• Exercise aim
A faithful copy of the listing below is required.

• Extracted information

import Summits.CriticalPhenomena.PercolationContinuityZ3.Theorems.Transplant.SkelPhiFaceRouteInputs2Y
import Summits.CriticalPhenomena.PercolationContinuityZ3.Theorems.Transplant.SkelPhiFaceRouteReadings
import Summits.CriticalPhenomena.PercolationContinuityZ3.Theorems.Transplant.SkelPhiRootNumbersY
import HarnessLib

/-!
# N1 ({±1} node), (F) inner route under RULING B.15, part R4b-y (hp-8 g33): **`faceRoute_of_numbers3_y`** — over `faceRoute_of_inputs2_y` (orientation-aware kit tables `pexRO/pexXO/pexYO`, G2) — `faceRoute_of_numbers_y` with ANISOTROPIC near-`c` extents `(sα, sβ)` (stmt-g14 18:19:31Z: the single extent is not dischargeable on axis 0 when ℓ_L ≫ n_L; the reading `hnear` is a hypothesis served by `abs_fineSkel_le_of_near₂`, p298056) — `faceRoute_of_inputs_y` (p297591) with every
# ROOM discharged (the y′-face mirror of `SkelPhiFaceRouteNumbersX`: along y′-run at `c_L` read via `runY_sign_mem_Icc`, tangential x-run at `c_T` via
# `runX_sign_mem_Icc`, cross links bridge → y′-run and y′-run → x-run (`runX_core_zero_of_runY_core`), nonempty targets, clearances); footprint tests at the
# base `c` converted by `hPlfoot`/`hMfoot`.  What remains: served inputs, hop, seed facts, the two conversions, kit blocks, counts, excess radius, INTEGER INEQUALITIES.
builds on p205010 (kernel theorem, internal audit signed; external expert review pending) — nothing in this file uses p205010; no claim about the open node.
Lane `prim-bschramm`, seat `prim-hp-8` (gen 33); helper file (`--supports stmt-CriticalPhenomena-4575 --as helper`).
[cite: KozmaNitzan2024, §4 Lemma 10 (pp. 17–21), Lemma 11 (pp. 22–23), Lemma 12 (pp. 23–25), p. 30 (Step III)] [cite: MartineauTassion2017, §3.2, §4.3 Lemma 4.2]
-/

noncomputable section

open MeasureTheory ProbabilityTheory
open scoped ENNReal Classical

namespace Summit.CriticalPhenomena.PercolationContinuityZ3.Theorems.Transplant

namespace Skelφ

open Literature.Probability.Percolation Literature.Probability.LatticeModels SimpleGraph GadgetSystem Contour KNCells
open Literature.Probability.Percolation.KozmaNitzan.Cells (oth sgOf stepVec_apply_fst)
open KNLevels ChainPlanar ChainPara
open Literature.Barriers.CriticalPhenomena (graphBall mem_graphBall_self graphBall_mono)
open BoxProdZ2 (ConcRadiiG)
open Skel (winGraph routeW excess)
open SkelI (tanOff)
open TwoAxis.Para (modulus)

variable {V : Type} [DecidableEq V] {G : SimpleGraph V} [G.LocallyFinite] {φ ψc : V → Site 2}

• Answer box
import Summits.CriticalPhenomena.PercolationContinuityZ3.Theorems.Transplant.SkelPhiFaceRouteInputs2Y
import Summits.CriticalPhenomena.PercolationContinuityZ3.Theorems.Transplant.SkelPhiFaceRouteReadings
import Summits.CriticalPhenomena.PercolationContinuityZ3.Theorems.Transplant.SkelPhiRootNumbersY
import HarnessLib

/-!
# N1 ({±1} node), (F) inner route under RULING B.15, part R4b-y (hp-8 g33): **`faceRoute_of_numbers3_y`** — over `faceRoute_of_inputs2_y` (orientation-aware kit tables `pexRO/pexXO/pexYO`, G2) — `faceRoute_of_numbers_y` with ANISOTROPIC near-`c` extents `(sα, sβ)` (stmt-g14 18:19:31Z: the single extent is not dischargeable on axis 0 when ℓ_L ≫ n_L; the reading `hnear` is a hypothesis served by `abs_fineSkel_le_of_near₂`, p298056) — `faceRoute_of_inputs_y` (p297591) with every
# ROOM discharged (the y′-face mirror of `SkelPhiFaceRouteNumbersX`: along y′-run at `c_L` read via `runY_sign_mem_Icc`, tangential x-run at `c_T` via
# `runX_sign_mem_Icc`, cross links bridge → y′-run and y′-run → x-run (`runX_core_zero_of_runY_core`), nonempty targets, clearances); footprint tests at the
# base `c` converted by `hPlfoot`/`hMfoot`.  What remains: served inputs, hop, seed facts, the two conversions, kit blocks, counts, excess radius, INTEGER INEQUALITIES.
builds on p205010 (kernel theorem, internal audit signed; external expert review pending) — nothing in this file uses p205010; no claim about the open node.
Lane `prim-bschramm`, seat `prim-hp-8` (gen 33); helper file (`--supports stmt-CriticalPhenomena-4575 --as helper`).
[cite: KozmaNitzan2024, §4 Lemma 10 (pp. 17–21), Lemma 11 (pp. 22–23), Lemma 12 (pp. 23–25), p. 30 (Step III)] [cite: MartineauTassion2017, §3.2, §4.3 Lemma 4.2]
-/

noncomputable section

open MeasureTheory ProbabilityTheory
open scoped ENNReal Classical

namespace Summit.CriticalPhenomena.PercolationContinuityZ3.Theorems.Transplant

namespace Skelφ

open Literature.Probability.Percolation Literature.Probability.LatticeModels SimpleGraph GadgetSystem Contour KNCells
open Literature.Probability.Percolation.KozmaNitzan.Cells (oth sgOf stepVec_apply_fst)
open KNLevels ChainPlanar ChainPara
open Literature.Barriers.CriticalPhenomena (graphBall mem_graphBall_self graphBall_mono)
open BoxProdZ2 (ConcRadiiG)
open Skel (winGraph routeW excess)
open SkelI (tanOff)
open TwoAxis.Para (modulus)

variable {V : Type} [DecidableEq V] {G : SimpleGraph V} [G.LocallyFinite] {φ ψc : V → Site 2}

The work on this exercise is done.